In reaction to Parand, saying "common practice seems to be using something like SHA1 and split up the bits to form multiple hashes", while that may be true in the sense that it's common practice (PyBloom also uses it), it still doesn't mean it's the right thing to do ;-)

For a Bloom filter, the only requirement a hash function has is that its output space must be uniformly distributed given the expected input. While a cryptographic hash certainly fulfils this requirement, it's also a little bit like shooting a fly with a bazooka.

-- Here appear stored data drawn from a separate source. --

variable {F : Type*} [Field F] {ι : Type*} (g : ((ι → F) × (ι → F)) ≃ₗ[F] ((ι → F) × (ι → F))) {a β c d : F}

/-- the block `B` of `g(x,y) = (a x + β y, ·)` is the scalar `β`. [cite: Weil1964, n° 3, p. 147] -/
theorem blockB_apply_of_scalar (hg₁ : ∀ x y : ι → F, (g (x, y)).1 = a • x + β • y) (y : ι → F) :
    blockB g y = β • y := by
  rw [blockB_apply, hg₁, smul_zero, zero_add]

/-- the block `A` of `g(x,y) = (a x + β y, ·)` is the scalar `a`. [cite: Weil1964, n° 3, p. 147] -/
theorem blockA_apply_of_scalar (hg₁ : ∀ x y : ι → F, (g (x, y)).1 = a • x + β • y) (x : ι → F) :
    blockA g x = a • x := by
  rw [blockA_apply, hg₁, smul_zero, add_zero]

/-- the block `D` of `g(x,y) = (·, c x + d y)` is the scalar `d`. [cite: Weil1964, n° 3, p. 147] -/
theorem blockD_apply_of_scalar (hg₂ : ∀ x y : ι → F, (g (x, y)).2 = c • x + d • y) (y : ι → F) :
    blockD g y = d • y := by
  rw [blockD_apply, hg₂, smul_zero, zero_add]

/-- the block `C` of `g(x,y) = (·, c x + d y)` is the scalar `c`. [cite: Weil1964, n° 3, p. 147] -/
theorem blockC_apply_of_scalar (hg₂ : ∀ x y : ι → F, (g (x, y)).2 = c • x + d • y) (x : ι → F) :
    blockC g x = c • x := by
  rw [blockC_apply, hg₂, smul_zero, add_zero]

/-- **`g` lies in the big cell iff `β ≠ 0`** (forward half used: `β ≠ 0 ⇒ B = β·id` bijective).
[cite: Weil1964, n° 7 Prop. 1, p. 152] -/
theorem bijective_blockB_of_scalar (hg₁ : ∀ x y : ι → F, (g (x, y)).1 = a • x + β • y) (hβ : β ≠ 0) :
    Function.Bijective (blockB g) := by
  have e : (blockB g : (ι → F) → (ι → F)) = fun y => β • y := funext (blockB_apply_of_scalar g hg₁)
  rw [e]
  exact ⟨fun y y' h => smul_right_injective (ι → F) hβ h, fun x => ⟨β⁻¹ • x, by
    simp only [smul_smul, mul_inv_cancel₀ hβ, one_smul]⟩⟩

/-- conversely a bijective scalar block is non-zero (when `ι` is non-empty). [cite: Weil1964, n° 7 Prop. 1, p. 152] -/
theorem ne_zero_of_bijective_blockB_of_scalar [Nonempty ι] (hg₁ : ∀ x y : ι → F, (g (x, y)).1 = a • x + β • y)
    (hB : Function.Bijective (blockB g)) : β ≠ 0 := by
  rintro rfl
  obtain ⟨i⟩ := ‹Nonempty ι›
  have h1 : blockB g (fun _ => 1) = blockB g 0 := by
    rw [blockB_apply_of_scalar g hg₁, blockB_apply_of_scalar g hg₁, zero_smul, zero_smul]
  exact one_ne_zero (congrFun (hB.1 h1) i)

/-- **`B⁻¹ = β⁻¹·id`** on the big cell. [cite: Weil1964, n° 7 Prop. 1, p. 152] -/
theorem cellB_symm_apply_of_scalar (hg₁ : ∀ x y : ι → F, (g (x, y)).1 = a • x + β • y)
    (hB : Function.Bijective (blockB g)) (hβ : β ≠ 0) (x : ι → F) : (cellB g hB).symm x = β⁻¹ • x := by
  rw [LinearEquiv.symm_apply_eq, cellB_apply, blockB_apply_of_scalar g hg₁, smul_smul, mul_inv_cancel₀ hβ, one_smul]

/-- **`γ = D B⁻¹ = d β⁻¹·id`**. [cite: Weil1964, n° 7 Prop. 1, p. 152] -/
theorem cellGamma_apply_of_scalar (hg₁ : ∀ x y : ι → F, (g (x, y)).1 = a • x + β • y)
    (hg₂ : ∀ x y : ι → F, (g (x, y)).2 = c • x + d • y) (hB : Function.Bijective (blockB g)) (hβ : β ≠ 0)
    (x : ι → F) : cellGamma g hB x = (d * β⁻¹) • x := by
  rw [cellGamma_apply, cellB_symm_apply_of_scalar g hg₁ hB hβ, blockD_apply_of_scalar g hg₂, smul_smul]

/-- **`δ = B⁻¹ A = β⁻¹ a·id`**. [cite: Weil1964, n° 7 Prop. 1, p. 152] -/
theorem cellDelta_apply_of_scalar (hg₁ : ∀ x y : ι → F, (g (x, y)).1 = a • x + β • y)
    (hB : Function.Bijective (blockB g)) (hβ : β ≠ 0) (x : ι → F) : cellDelta g hB x = (β⁻¹ * a) • x := by
  rw [cellDelta_apply, blockA_apply_of_scalar g hg₁, cellB_symm_apply_of_scalar g hg₁ hB hβ, smul_smul]

/-- bundled: **`B = β·1` as a linear equivalence** (`LinearEquiv.smulOfNeZero`), the currency of the torus package's
witness `B_ k`. [cite: Weil1964, n° 7 Prop. 1, p. 152] -/
theorem cellB_eq_smulOfNeZero_of_scalar (hg₁ : ∀ x y : ι → F, (g (x, y)).1 = a • x + β • y)
    (hB : Function.Bijective (blockB g)) (hβ : β ≠ 0) : cellB g hB = LinearEquiv.smulOfNeZero F (ι → F) β hβ :=
  LinearEquiv.ext fun y => by rw [cellB_apply, blockB_apply_of_scalar g hg₁, LinearEquiv.smulOfNeZero_apply]

/-- bundled: **`γ = (d β⁻¹) • 1`** as a linear map. [cite: Weil1964, n° 7 Prop. 1, p. 152] -/
theorem cellGamma_eq_smul_id_of_scalar (hg₁ : ∀ x y : ι → F, (g (x, y)).1 = a • x + β • y)
    (hg₂ : ∀ x y : ι → F, (g (x, y)).2 = c • x + d • y) (hB : Function.Bijective (blockB g)) (hβ : β ≠ 0) :
    cellGamma g hB = (d * β⁻¹) • (LinearMap.id : (ι → F) →ₗ[F] (ι → F)) :=
  LinearMap.ext fun x => by rw [cellGamma_apply_of_scalar g hg₁ hg₂ hB hβ, LinearMap.smul_apply, LinearMap.id_apply]

/-- bundled: **`δ = (β⁻¹ a) • 1`** as a linear map. [cite: Weil1964, n° 7 Prop. 1, p. 152] -/
theorem cellDelta_eq_smul_id_of_scalar (hg₁ : ∀ x y : ι → F, (g (x, y)).1 = a • x + β • y)
    (hB : Function.Bijective (blockB g)) (hβ : β ≠ 0) :
    cellDelta g hB = (β⁻¹ * a) • (LinearMap.id : (ι → F) →ₗ[F] (ι → F)) :=
  LinearMap.ext fun x => by rw [cellDelta_apply_of_scalar g hg₁ hB hβ, LinearMap.smul_apply, LinearMap.id_apply]

/-- **THE PHASE OF THE BIG-CELL KERNEL FOR SCALAR BLOCKS**: `x·B⁻¹x − ½⟨x, γx⟩ − ½⟨x, δx⟩ = β⁻¹ (1 − ½(a + d)) ⟨x, x⟩`.
[cite: Weil1964, n° 13 (29), p. 160] -/
theorem bigCellPhase_eq_of_scalar [Fintype ι] [Invertible (2 : F)] (hg₁ : ∀ x y : ι → F, (g (x, y)).1 = a • x + β • y)
    (hg₂ : ∀ x y : ι → F, (g (x, y)).2 = c • x + d • y) (hB : Function.Bijective (blockB g)) (hβ : β ≠ 0)
    (x : ι → F) :
    x ⬝ᵥ (cellB g hB).symm x - halfForm (cellGamma g hB) x - halfForm (cellDelta g hB) x =
      (β⁻¹ * (1 - ⅟(2 : F) * (a + d))) * (x ⬝ᵥ x) := by
  rw [halfForm_apply, halfForm_apply, cellB_symm_apply_of_scalar g hg₁ hB hβ,
    cellGamma_apply_of_scalar g hg₁ hg₂ hB hβ, cellDelta_apply_of_scalar g hg₁ hB hβ, dotProduct_smul, dotProduct_smul,
    dotProduct_smul, smul_eq_mul, smul_eq_mul, smul_eq_mul]
  ring

/-- the TORUS case `d = a`: the phase is `β⁻¹ (1 − a) ⟨x, x⟩`. [cite: Weil1964, n° 13 (29), p. 160] -/
theorem bigCellPhase_eq_of_scalar_torus [Fintype ι] [Invertible (2 : F)] (hg₁ : ∀ x y : ι → F, (g (x, y)).1 = a • x + β • y)
    (hg₂ : ∀ x y : ι → F, (g (x, y)).2 = c • x + a • y) (hB : Function.Bijective (blockB g)) (hβ : β ≠ 0)
    (x : ι → F) :
    x ⬝ᵥ (cellB g hB).symm x - halfForm (cellGamma g hB) x - halfForm (cellDelta g hB) x = (β⁻¹ * (1 - a)) * (x ⬝ᵥ x) := by
  rw [bigCellPhase_eq_of_scalar g hg₁ hg₂ hB hβ]
  have h2 : ⅟(2 : F) * (a + a) = a := by rw [← two_mul, invOf_mul_cancel_left']
  rw [h2]

end Scalar

section FinOne

variable {F : Type*} [Field F] (g : ((Fin 1 → F) × (Fin 1 → F)) ≃ₗ[F] ((Fin 1 → F) × (Fin 1 → F))) {a β c : F}

/-- on `F¹`, `⟨x, x⟩ = x₀²`. [folklore] -/
private theorem dotProduct_self_fin_one (x : Fin 1 → F) : x ⬝ᵥ x = x 0 ^ 2 := by
  rw [dotProduct, Fin.sum_univ_one, sq]

/-- **RANK ONE, TORUS**: the phase of the big-cell kernel of `g(x,y) = (a x + β y, c x + a y)` on `F¹ × F¹` is the
one-variable quadratic form `β⁻¹(1 − a)·x₀²` — the argument of Weil's Gauss integral `g(β⁻¹(1−a)·x², ·)`.
[cite: Weil1964, n° 13 (29), p. 160; Chap. II n° 27, p. 175] -/
theorem bigCellPhase_fin_one_eq_of_scalar [Invertible (2 : F)] (hg₁ : ∀ x y : Fin 1 → F, (g (x, y)).1 = a • x + β • y)
    (hg₂ : ∀ x y : Fin 1 → F, (g (x, y)).2 = c • x + a • y) (hB : Function.Bijective (blockB g)) (hβ : β ≠ 0)
    (x : Fin 1 → F) :
    x ⬝ᵥ (cellB g hB).symm x - halfForm (cellGamma g hB) x - halfForm (cellDelta g hB) x = (β⁻¹ * (1 - a)) * x 0 ^ 2 := by
  rw [bigCellPhase_eq_of_scalar_torus g hg₁ hg₂ hB hβ, dotProduct_self_fin_one]

/-- **RANK ONE, HOMOTHETY CURRENCY** (the witnesses of the torus package: `B = βv • 1` as `LinearEquiv.smulOfNeZero`,
`γ = δ = γv • 1`): the phase is `(βv⁻¹ − γv)·x₀²`. [cite: Weil1964, n° 13 (29), p. 160; Chap. II n° 27, p. 175] -/
theorem bigCellPhase_fin_one_eq_of_smul [Invertible (2 : F)] (βv γv : F) (hβv0 : βv ≠ 0) (x : Fin 1 → F) :
    x ⬝ᵥ (LinearEquiv.smulOfNeZero F (Fin 1 → F) βv hβv0).symm x - halfForm (γv • LinearMap.id) x -
        halfForm (γv • LinearMap.id) x = (βv⁻¹ - γv) * x 0 ^ 2 := by
  have hsymm : (LinearEquiv.smulOfNeZero F (Fin 1 → F) βv hβv0).symm x = βv⁻¹ • x := by
    rw [LinearEquiv.symm_apply_eq, LinearEquiv.smulOfNeZero_apply, smul_smul, mul_inv_cancel₀ hβv0, one_smul]
  rw [hsymm, halfForm_apply, LinearMap.smul_apply, LinearMap.id_apply, dotProduct_smul, dotProduct_smul, smul_eq_mul,
    smul_eq_mul, dotProduct_self_fin_one]
  have h2 : (⅟(2 : F)) * (γv * x 0 ^ 2) + ⅟(2 : F) * (γv * x 0 ^ 2) = γv * x 0 ^ 2 := by
    rw [← two_mul, mul_invOf_cancel_left']
  linear_combination -h2

end FinOne

/-! ## §2 The box integral of the phase character is Weil's Gauss integral; the common value on deep boxes -/

/-- `2 ≠ 0` in a field where `2` is invertible. [folklore] -/
private theorem two_ne_zero_of_invertible {F : Type*} [Field F] [Invertible (2 : F)] : (2 : F) ≠ 0 :=
  (isUnit_of_invertible (2 : F)).ne_zero

section Gauss

variable {F : Type*} [Field F] [ValuativeRel F] [TopologicalSpace F] [IsNonarchimedeanLocalField F]
  [Invertible (2 : F)] {ψ : AddChar F Circle} [MeasurableSpace F] [BorelSpace F] (μ : Measure F)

Instead try the FNV Hash which uses just one XOR and one multiplication per input byte, which I estimate is a few hundred times faster than SHA1 :)

The FNV hash is not cryptographically secure, but you don't need it to be. It has slightly imperfect avalanche behaviour, but you're not using it for integrity checking either.

About uniformity, note that the second link only did a Chi-square test for the 32-bit FNV hash. It's better to use more bits and the FNV-1 variant, which swaps the XOR and the MUL steps for better bit-dispersion. For a Bloom Filter, there's a few more catches, such as mapping the output uniformly to the index range of the bit-array. If possible, I'd say round up the size of the bit-array to the nearest power of 2 and adjust k accordingly. That way you get better accuracy and you can use simple XOR-folding to map the range.

Additionally, here's a reference explaining why you don't want SHA1 (or any cryptographic hash) when you need a general purpose hash.

Eventually I found pybloomfiltermap. I haven't used it, but it looks like it'd fit the bill.